import Literature.Analysis.FluidPDE.NormalisedPressureLpClass
import Literature.Analysis.FluidPDE.NormalisedPressureSliceMeasurabilityLp
import Literature.Analysis.FluidPDE.MollifiedLerayDistributional
import Literature.Analysis.FluidPDE.PressureEquationSlicing
import HarnessLib

/-!
# [BT1] the Riesz pressure `p̃_ε` of the mollified perturbed Leray system

Analysis/FluidPDE proof file (theorems only; no definitions, no named facts) in the DAG below the
named fact `Literature.Analysis.FluidPDE.bradshawTsai2017_thm_2_4_mollified`
(`PeriodicLerayExistence.lean`; Bradshaw–Tsai, Ann. Henri Poincaré 18 (2017) = arXiv:1510.07504
[BT1], proof of Thm 2.4): "Let
`p̃_ε = Σᵢⱼ RᵢRⱼ[(η_ε * Uᵢ)Uⱼ + WᵢUⱼ + UᵢWⱼ + WᵢWⱼ]`, where `Rᵢ` denote the Riesz transforms. It
also satisfies `−Δp = Σ ∂ᵢ∂ⱼ[…]` … apply the Calderon–Zygmund theory to obtain an a priori bound
… `‖p_ε‖_{L^{5/3}(ℝ³×[0,T])} ≤ C‖U_ε‖²_{L^{10/3}(ℝ³×[0,T])} + C‖W‖²_{L^{10/3}(ℝ³×[0,T])}`".

The tree's Riesz-transform pressure is the *quadratic* normalised pressure
`p̃[w] = −|w|²/3 + p.v.∫ K(x−y)(w(y)) dy` (`normalisedPressure`), with, on the class `w ∈ L²ᵖ`,
measurability, Stein's bound and the weak Poisson equation `∫ p̃[w] Δθ = −∫ D²θ(w, w)`
(`NormalisedPressureLpClass`, `NormalisedPressureSliceMeasurabilityLp`). The bilinear tensor of
[BT1] is reached by **polarisation**: with `u = U + W`, `b = W + V` (`V = η_ε * U`), the
symmetric part of `b ⊗ U + u ⊗ W = W⊗U + V⊗U + U⊗W + W⊗W` is
`(u⊗u) − (3/2)(U⊗U) + ½((U+V)⊗(U+V)) − ½(V⊗V)` symmetrised, so that

  `p := p̃[U + W] − (3/2) p̃[U] + ½ p̃[U + V] − ½ p̃[V]`

solves, slice by slice, `∫ p Δθ = −∫ (D²θ(b, U) + D²θ(u, W))` — the weak pressure Poisson
equation in the form consumed by `BradshawTsai2017.distributional_of_veryWeak_slices`
(`MollifiedLerayDistributional`). This file proves (`BradshawTsai2017.exists_rieszPressure`):
for `T`-periodic jointly measurable `U`, `W`, `V` in `L^{10/3}` of every time slab there is such
a `p`, `T`-periodic, a.e.-strongly measurable, in `L^{5/3}` of every time slab (hence locally
integrable), with the slice-wise weak Poisson equation for a.e. time, and with the quantitative
bound `∫∫_{(0,T)×ℝ³} |p|^{5/3} ≤ C ∫∫_{(0,T)×ℝ³} (|U|^{10/3} + |W|^{10/3} + |V|^{10/3})` for an
absolute `C` (Stein's constant): the `ε`-independence of the pressure bound of
`IsMollifiedPeriodicWeakSolution`.

## Mathlib / tree search

Tree (all used): `normalisedPressure` (`NormalisedPressure`);
`memLp_normalisedPressure_of_memLp_two_mul`, `memLp_norm_sq_of_memLp_two_mul`,
`integral_normalisedPressure_mul_laplacian_of_memLp` (`NormalisedPressureLpClass`);
`aestronglyMeasurable_normalisedPressure_slab`, `lintegral_slab_normalisedPressure_rpow_le`
(`NormalisedPressureSliceMeasurabilityLp`); `locallyIntegrable_of_memLp_slab`,
`volume_restrict_Icc_prod_univ` (`MollifiedLerayDistributional`);
`integrable_bilin_apply_self_of_eq_zero_off_compact`, `fderiv_fderiv_eq_zero_of_notMem_tsupport`
(`PressureEquationSlicing`, `PressureSliceDecay`).
`lean search 'rieszPressure|normalisedPressure.*polar'`: polarised Riesz pressures exist for
classical drift systems (`LeraySchemePressure`, `¼(p̃[w+u] − p̃[w−u])`), not for the [BT1] tensor
nor as a space–time object on slabs. Mathlib: `AEStronglyMeasurable.prodMk_left`,
`lintegral_prod`, `ae_lt_top'`, `ENNReal.rpow_add_le_mul_rpow_add_rpow`.

## References

* Z. Bradshaw, T.-P. Tsai, Ann. Henri Poincaré 18 (2017) = arXiv:1510.07504, proof of Thm 2.4
  (the pressure `p̃_ε`, its Poisson equation and its `L^{5/3}` bound) [BradshawTsai2017AHP].
* E. M. Stein, *Singular integrals and differentiability properties of functions* (1970),
  Ch. II §4.2 Thm 3 [Stein1971].
-/

noncomputable section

#### Work order:
Lines of the listing above that hold the string "PressureEquationSlicing" should each be copied.

#### Reply to the exercise:
import Literature.Analysis.FluidPDE.PressureEquationSlicing
(`PressureEquationSlicing`, `PressureSliceDecay`).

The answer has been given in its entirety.